Mírese al espejo un sesentayochista ya casi jubilado. Observe sus arrugas. Y sonrójese cuando el azogue le recuerde sus años más mozos y vocingleros. Dese a la fuga, a no ser que reconozca que él también bebió, que él disfrutó de lo lindo viendo cómo se escandalizaban sus progenitores (A y B). Pero ahora son gentes de orden estos que fueron rojos y revolucionarios. Ahora todo sermonear. Y decirles a sus nietos que no beban, que no se dejen alienar por el consumo, que sean lúcidos y libres, que hagan como ellos y que lleven la imaginación al poder. ¿A alguien se le ocurre un ejemplo mejor de cinismo estomagante? No es fácil, a decir verdad.

Ahora que consiguió su Audi y su adosado. Ahora que habla con sus compañeros de actividades deportivas por aquello del colesterol, de lo mal que van los fondos de inversión. Ahora que el mundo es a su imagen y semejanza, después de haberlo taponado casi todo, es el turno para escandalizarse; para hablar de sendas equivocadas; para la moralina de una generación que lo traicionó casi todo.

Abuelo sesentayochista que estuvo en París. Nieto que, a golpe de teléfono móvil, va con sus bártulos a la reserva india que es el botellón. Chozas construidas con las bolsas de los supermercados, acampada con tetra brick. Consumo de alcohol desenfrenado. Grito en contra, no ya de la marginalidad más genuina, sino de esta otra que tan bien conocen los adolescentes, aquella que les señala que el futuro y ellos no existen.
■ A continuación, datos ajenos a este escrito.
import Summits.QuantumFields.YangMills.Theorems.UnitScaleTiltProp7LemmaHCurvedOfPairRow
import HarnessLib

/-!
# Route `UnitScaleTilt`, crux K1 «MinimiserStabilityRegPr» (stmt-QuantumFields-19200), route-R E′ path (α′), row LEMMA-H-CURVED — FILE 6c (numbers):
# LEMMA-H-CURVED IN `d = 3` WITH (3.35)-TYPE FRAME ROWS `a₀ = C₀e∕ℓ`, `a₁ = C₁e∕ℓ²`: ABSOLUTE CONSTANTS, `k`-UNIFORM

Cell `ym3-torus`, D-0154 (3c) twin-width seat `ym-routeR-w1` (gen 5); row "routeR-w1 g5: LEMMA-H-CURVED" (namer ★ym-ust-19200-p1 g14∕g15; design of record (x2′-corner)).
THEOREMS ONLY (0 `def`, 0 `sorry`); `--supports stmt-QuantumFields-19200`, count-neutral.  YM₃ on T³ is a ladder rung (R3), not the Clay problem; nothing here claims a stub,
the crux, d = 4 or the mass gap.

WHAT.  ✓ `Prop7LemmaHCurvedOfPairRow.lemmaH_curved_of_pairRow` read with the frame rows in their (3.35) sizes `a₀ = C₀e∕ℓ`, `a₁ = C₁e∕ℓ²` (`ℓ = L^(K−n) ≥ L ≥ 3`, `0 ≤ e ≤ 1`):
★★★ `lemmaH_curved_d3`:
  `L^(K−n)·Σ_x ‖Δ_Wψ(x)‖²_HS ≤ (216(C₁ + 2C₀²)² + 8989056·C₀²)·e²·Σ_y ‖ψ(c_y) − c_y‖² + 62208·Σ_y D_y²`
— every `ℓ` has cancelled: the slack is `O(e²)` in the currency `Σ_y‖ψ(c_y) − c_y‖²` (`c_y` any central field; per ★p1 g15 (2)(e) the call site books it in K-form) and the data
term is an absolute multiple of the pair row's `Σ_y D_y²`.
HOW.  `arith_d3` (the real-number identity∕estimate behind the cancellation, `field_simp; ring` + two monotonicity steps), `sum_sq_add_le` (`Σ(D + t·n)² ≤ 2ΣD² + 2t²Σn²`), assembly.
HONEST SCOPE.  Arithmetic only; the frame rows and the pair row stay hypotheses.

References: T. Bałaban, CMP 99 (1985) 389–434 [Balaban1985BackgroundPropagators] ((3.35) p.396, Thm 3.11 p.416); CMP 102 (1985) 277–309 [Balaban1985Variational] (Prop. 7 p.299).
-/

set_option autoImplicit false

noncomputable section

open scoped BigOperators Matrix.Norms.L2Operator Matrix

namespace Summit.QuantumFields.YangMills.Theorems.Prop7LemmaHCurvedD3

open Literature.MathematicalPhysics.QuantumFieldTheory.Balaban1983to89
open Literature.MathematicalPhysics.QuantumFieldTheory.Balaban1983to89.T3ContinuumYM3Torus
open B9Eq39Adjoint (R covD divB)
open B9TorusCalculus (torusT)
open B10Eq27TorusAxialLog (unitsField toUField)
open B5Eq118OneStroke (iterBlockOf)
open B15DeterminingSets (embIter)
open Summit.QuantumFields.YangMills.Theorems.Prop7LemmaHCurvedOfPairRow (lemmaH_curved_of_pairRow)

/-! ## §1 Arithmetic -/

/-- `Σ_y (D_y + t·n_y)² ≤ 2Σ_y D_y² + 2t²Σ_y n_y²`. [folklore] -/
theorem sum_sq_add_le {Y : Type*} [Fintype Y] (D n : Y → ℝ) (t : ℝ) :
    ∑ y, (D y + t * n y) ^ 2 ≤ 2 * ∑ y, D y ^ 2 + 2 * t ^ 2 * ∑ y, n y ^ 2 := by
  have h : ∀ y, (D y + t * n y) ^ 2 ≤ 2 * D y ^ 2 + 2 * t ^ 2 * n y ^ 2 := fun y => by nlinarith [sq_nonneg (D y - t * n y)]
  calc ∑ y, (D y + t * n y) ^ 2 ≤ ∑ y, (2 * D y ^ 2 + 2 * t ^ 2 * n y ^ 2) := Finset.sum_le_sum fun y _ => h y
    _ = 2 * ∑ y, D y ^ 2 + 2 * t ^ 2 * ∑ y, n y ^ 2 := by rw [Finset.sum_add_distrib, ← Finset.mul_sum, ← Finset.mul_sum]

/-- the cancellation of `ℓ` in the LEMMA-H-curved bound at `d = 3`, `a₀ = C₀e∕ℓ`, `a₁ = C₁e∕ℓ²`. [folklore] -/
theorem arith_d3 {ℓ e C₀ C₁ M SD S : ℝ} (hℓ : 0 < ℓ) (he0 : 0 ≤ e) (he1 : e ≤ 1) (hC₁ : 0 ≤ C₁) (hM : 0 ≤ M)
    (hS : S ≤ 2 * SD + 2 * (12 * C₀ * e) ^ 2 * M) :
    ℓ * (2 * ((3 * (2 * (3 : ℝ) * (C₁ * e / ℓ ^ 2 + 2 * (C₀ * e / ℓ) ^ 2)) ^ 2 * ℓ ^ 3
        + 48 * (3 : ℝ) ^ 2 * (C₀ * e / ℓ) ^ 2 * (6 / ℓ) * (6 / ℓ * ℓ ^ 3)) * M
        + 3 * (3 : ℝ) ^ 2 * (24 / ℓ ^ 2) * (24 / ℓ ^ 2 * ℓ ^ 3) * S))
      ≤ (216 * (C₁ + 2 * C₀ ^ 2) ^ 2 + 8989056 * C₀ ^ 2) * e ^ 2 * M + 62208 * SD := by
  have hℓ0 : ℓ ≠ 0 := hℓ.ne'
  have e1 : ℓ * (2 * ((3 * (2 * (3 : ℝ) * (C₁ * e / ℓ ^ 2 + 2 * (C₀ * e / ℓ) ^ 2)) ^ 2 * ℓ ^ 3
        + 48 * (3 : ℝ) ^ 2 * (C₀ * e / ℓ) ^ 2 * (6 / ℓ) * (6 / ℓ * ℓ ^ 3)) * M
        + 3 * (3 : ℝ) ^ 2 * (24 / ℓ ^ 2) * (24 / ℓ ^ 2 * ℓ ^ 3) * S))
      = (216 * (C₁ * e + 2 * C₀ ^ 2 * e ^ 2) ^ 2 + 31104 * C₀ ^ 2 * e ^ 2) * M + 31104 * S := by
    field_simp
    ring
  rw [e1]
  have h1' : 0 ≤ C₁ * e + 2 * C₀ ^ 2 * e ^ 2 := by positivity
  have h1 : C₁ * e + 2 * C₀ ^ 2 * e ^ 2 ≤ (C₁ + 2 * C₀ ^ 2) * e := by nlinarith [mul_nonneg (sq_nonneg C₀) he0]
  have hsq : (C₁ * e + 2 * C₀ ^ 2 * e ^ 2) ^ 2 ≤ (C₁ + 2 * C₀ ^ 2) ^ 2 * e ^ 2 := by
    rw [← mul_pow]; exact pow_le_pow_left₀ h1' h1 2
  have t1 : 216 * (C₁ * e + 2 * C₀ ^ 2 * e ^ 2) ^ 2 * M ≤ 216 * ((C₁ + 2 * C₀ ^ 2) ^ 2 * e ^ 2) * M :=
    mul_le_mul_of_nonneg_right (mul_le_mul_of_nonneg_left hsq (by norm_num)) hM
  have t2 : 31104 * S ≤ 31104 * (2 * SD + 2 * (12 * C₀ * e) ^ 2 * M) := mul_le_mul_of_nonneg_left hS (by norm_num)
  nlinarith [t1, t2]

/-! ## §2 LEMMA-H-curved at `d = 3` with (3.35)-type frame rows -/

/-- ★★★ **LEMMA-H-CURVED, `d = 3`, (3.35)-TYPE ROWS, ABSOLUTE CONSTANTS** (see the module docstring).
[cite: Balaban1985BackgroundPropagators, (3.35) p.396, Thm 3.11 p.416; Balaban1985Variational, Prop. 7 p.299] -/
theorem lemmaH_curved_d3 (F : T3Family) (K n : ℕ) (hk : K - n ≤ (F.P K).m + (F.P K).K) (hKn : 1 ≤ K - n)
    (W : GaugeField (F.P K) 0 (Matrix.specialUnitaryGroup (Fin 2) ℂ)) (ψ : Site (F.P K) 0 → Matrix (Fin 2) (Fin 2) ℂ)
    (hψ : ∀ x : Site (F.P K) 0, x ∉ Set.range (embIter (K - n)) →
      divB (torusT (F.P K) 0) (fun κ z => unitsField (toUField W) ⟨z, κ⟩) (fun κ y => covD (torusT (F.P K) 0) (fun κ z => unitsField (toUField W) ⟨z, κ⟩) κ
        (fun z => divB (torusT (F.P K) 0) (fun κ z => unitsField (toUField W) ⟨z, κ⟩)
          (fun ν w => covD (torusT (F.P K) 0) (fun κ z => unitsField (toUField W) ⟨z, κ⟩) ν ψ w) z) y) x = 0)
    (Fr : Site (F.P K) (K - n) → Site (F.P K) 0 → (Matrix (Fin 2) (Fin 2) ℂ)ˣ)
    (hFr : ∀ y z, ‖(Fr y z : Matrix (Fin 2) (Fin 2) ℂ)‖ ≤ 1 ∧ ‖(((Fr y z)⁻¹ : (Matrix (Fin 2) (Fin 2) ℂ)ˣ) : Matrix (Fin 2) (Fin 2) ℂ)‖ ≤ 1)
    (hFr1 : ∀ y, Fr y (embIter (K - n) y) = 1)
    (c : Site (F.P K) (K - n) → Matrix (Fin 2) (Fin 2) ℂ) (hc : ∀ y (a : Matrix (Fin 2) (Fin 2) ℂ), Commute (c y) a)
    {e C₀ C₁ : ℝ} (he0 : 0 ≤ e) (he1 : e ≤ 1) (hC₀ : 0 ≤ C₀) (hC₁ : 0 ≤ C₁)
    (hA : ∀ (y : Site (F.P K) (K - n)) (z : Site (F.P K) 0),
      (∀ ν : Fin (F.P K).d, (y ν = (iterBlockOf (K - n) (fun κ => z κ - (((((F.P K).L ^ (K - n) - 1) / 2 : ℕ)) : ZMod ((F.P K).sitesPerDir 0)))) ν - 1 ∨ y ν = (iterBlockOf (K - n) (fun κ => z κ - (((((F.P K).L ^ (K - n) - 1) / 2 : ℕ)) : ZMod ((F.P K).sitesPerDir 0)))) ν ∨ y ν = (iterBlockOf (K - n) (fun κ => z κ - (((((F.P K).L ^ (K - n) - 1) / 2 : ℕ)) : ZMod ((F.P K).sitesPerDir 0)))) ν + 1 ∨ y ν = (iterBlockOf (K - n) (fun κ => z κ - (((((F.P K).L ^ (K - n) - 1) / 2 : ℕ)) : ZMod ((F.P K).sitesPerDir 0)))) ν + 2)) →
      ∀ μ : Fin (F.P K).d,
        ‖(((Fr y z)⁻¹ * unitsField (toUField W) ⟨z, μ⟩ * Fr y (torusT (F.P K) 0 μ z) : (Matrix (Fin 2) (Fin 2) ℂ)ˣ) : Matrix (Fin 2) (Fin 2) ℂ) - 1‖
            ≤ C₀ * e / (F.L : ℝ) ^ (K - n)
        ∧ ‖(((Fr y ((torusT (F.P K) 0 μ).symm z))⁻¹ * unitsField (toUField W) ⟨(torusT (F.P K) 0 μ).symm z, μ⟩ * Fr y z : (Matrix (Fin 2) (Fin 2) ℂ)ˣ) :
            Matrix (Fin 2) (Fin 2) ℂ) - 1‖ ≤ C₀ * e / (F.L : ℝ) ^ (K - n)
        ∧ ‖(((Fr y z)⁻¹ * unitsField (toUField W) ⟨z, μ⟩ * Fr y (torusT (F.P K) 0 μ z) : (Matrix (Fin 2) (Fin 2) ℂ)ˣ) : Matrix (Fin 2) (Fin 2) ℂ)
            - (((Fr y ((torusT (F.P K) 0 μ).symm z))⁻¹ * unitsField (toUField W) ⟨(torusT (F.P K) 0 μ).symm z, μ⟩ * Fr y z : (Matrix (Fin 2) (Fin 2) ℂ)ˣ) :
              Matrix (Fin 2) (Fin 2) ℂ)‖ ≤ C₁ * e / ((F.L : ℝ) ^ (K - n)) ^ 2)
    (D : Site (F.P K) (K - n) → ℝ)
    (hD : ∀ (y y₀ : Site (F.P K) (K - n)), (∀ ν : Fin (F.P K).d, (y ν = y₀ ν - 1 ∨ y ν = y₀ ν ∨ y ν = y₀ ν + 1 ∨ y ν = y₀ ν + 2)) →
      ‖R (Fr y (embIter (K - n) y₀)) (ψ (embIter (K - n) y)) - ψ (embIter (K - n) y₀)‖ ≤ D y) :
    (F.L : ℝ) ^ (K - n) * ∑ x : Site (F.P K) 0, ∑ a : Fin 2, ∑ b : Fin 2,
        Complex.normSq ((divB (torusT (F.P K) 0) (fun κ z => unitsField (toUField W) ⟨z, κ⟩)
          (fun κ y => covD (torusT (F.P K) 0) (fun κ z => unitsField (toUField W) ⟨z, κ⟩) κ ψ y) x) a b)
      ≤ (216 * (C₁ + 2 * C₀ ^ 2) ^ 2 + 8989056 * C₀ ^ 2) * e ^ 2 * ∑ y : Site (F.P K) (K - n), ‖ψ (embIter (K - n) y) - c y‖ ^ 2
        + 62208 * ∑ y : Site (F.P K) (K - n), D y ^ 2 := by
  have hL1 : 1 < F.L := F.hL.2
  have hℓ2 : 2 ≤ (F.P K).L ^ (K - n) := by
    show 2 ≤ F.L ^ (K - n)
    calc 2 ≤ F.L := hL1
      _ = F.L ^ 1 := (pow_one _).symm
      _ ≤ F.L ^ (K - n) := Nat.pow_le_pow_right (by omega) hKn
  have hℓR : (0 : ℝ) < (F.L : ℝ) ^ (K - n) := by positivity
  have ha₀ : 0 ≤ C₀ * e / (F.L : ℝ) ^ (K - n) := by positivity
  have h := lemmaH_curved_of_pairRow F K n hk hℓ2 W ψ hψ Fr hFr hFr1 c hc ha₀ (C₁ * e / ((F.L : ℝ) ^ (K - n)) ^ 2) hA D hD
  have eℓ : (((F.P K).L ^ (K - n) : ℕ) : ℝ) = (F.L : ℝ) ^ (K - n) := by rw [Nat.cast_pow]; rfl
  rw [eℓ] at h
  simp only [T3Family.P_d, Nat.cast_ofNat] at h
  refine h.trans ?_
  have hS := sum_sq_add_le D (fun y => ‖ψ (embIter (K - n) y) - c y‖) (2 * (3 * ((F.L : ℝ) ^ (K - n) * (C₀ * e / (F.L : ℝ) ^ (K - n) + C₀ * e / (F.L : ℝ) ^ (K - n)))))
  have et : (2 * (3 * ((F.L : ℝ) ^ (K - n) * (C₀ * e / (F.L : ℝ) ^ (K - n) + C₀ * e / (F.L : ℝ) ^ (K - n))))) = 12 * C₀ * e := by
    field_simp; ring
  have hS' := hS.trans (le_of_eq (by rw [et]))
  exact arith_d3 hℓR he0 he1 hC₁ (Finset.sum_nonneg fun y _ => sq_nonneg _) hS'

end Summit.QuantumFields.YangMills.Theorems.Prop7LemmaHCurvedD3

end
Los adolescentes son el arma cargada de futuro a la que se le quitó toda la munición. En sus reservas indias lo que dicen es que ellos también existen y que el mundo les resulta no sólo ancho y ajeno, sino también extraño. Pueden sentirse de otro planeta, pues en éste, a los ojos del presente, no hay futuro para ellos, colectivamente hablando.

Son molestos y además quieren serlo. Quizá, sin ser muy conscientes de ello, atisben que una actitud amable y sumisa no les sirve para reivindicar su existencia.

Invasores del espacio urbano con vocación masiva gracias al poder de convocatoria de un artilugio tan cotidiano como el teléfono móvil. Se sienten más fuertes cuanto más espacio ocupe su acampada, siempre provisional. Saben que sólo dejarán tras de sí material de reciclaje. Y poco más. La nada en el sentido más genuinamente sartriano.

Noches sin arrugas para pieles firmes. Noches de alcohol y de ritmos musicales frenéticos. Bebida y decibelios. Un tiempo, la noche, con espacios que invaden sólo por horas. Esto es algo más que una adolescencia que incurre en el refalfio. Esto es el grito de guerra de los que no tienen sitio en la sociedad, ni en los medios de comunicación. Esto es la acampada de quienes el resto del tiempo no salen de la virtualidad más o menos interactiva de los móviles y de los ordenadores. Esto es la provocación de quienes no pueden estar conformes con un presente cómodo y con un futuro sin sitio.

Hagan ustedes, señores de la sociología, el retrato del adolescente refalfiado. Hagan ustedes el retrato de quien posee los últimos juguetes tecnológicos, de quien dispone de muchas comodidades. Háganlo. Y atrévanse a pedirle que sea lúcido sin acidez, que se comporte según los patrones más tópicos. Se reirán de ustedes de forma estentórea y ostentosa. Díganles que dentro de diez años estarán en la misma habitación y que desde ella cada cual elaborará sin cesar su currículum. No va a ser por carreras ni por másteres. Va a ser por que se encontrarán en muchísimos casos sin sitio.

Este mundo en que vivimos impide que los adolescentes y jóvenes puedan desarrollar lo que es su derecho y su deber más irrenunciable: soñar. Es ello así por la ausencia de perspectivas en el futuro. Si no hay sueño que valga, ni individual ni colectivo (el abuelito sesentayochista se encargó también de cerrar esto último), ¿hay altura moral para esperar de ellos que no se desahoguen con un presente dionisíaco, efímero por definición?

Y es que el botellón significa, además de otras muchas cosas, la salida por horas de la virtualidad. La realidad es del abuelito, del que habló de la imaginación al poder, del que ahora predica aquello que les quitó a los jóvenes y adolescentes: el arsenal onírico y desiderativo, individual y colectivo.

Por lo demás, ¿es que abuelito no bebió, es que abuelito desconoció los peajes en paraísos de usar y tirar? ¡Venga ya!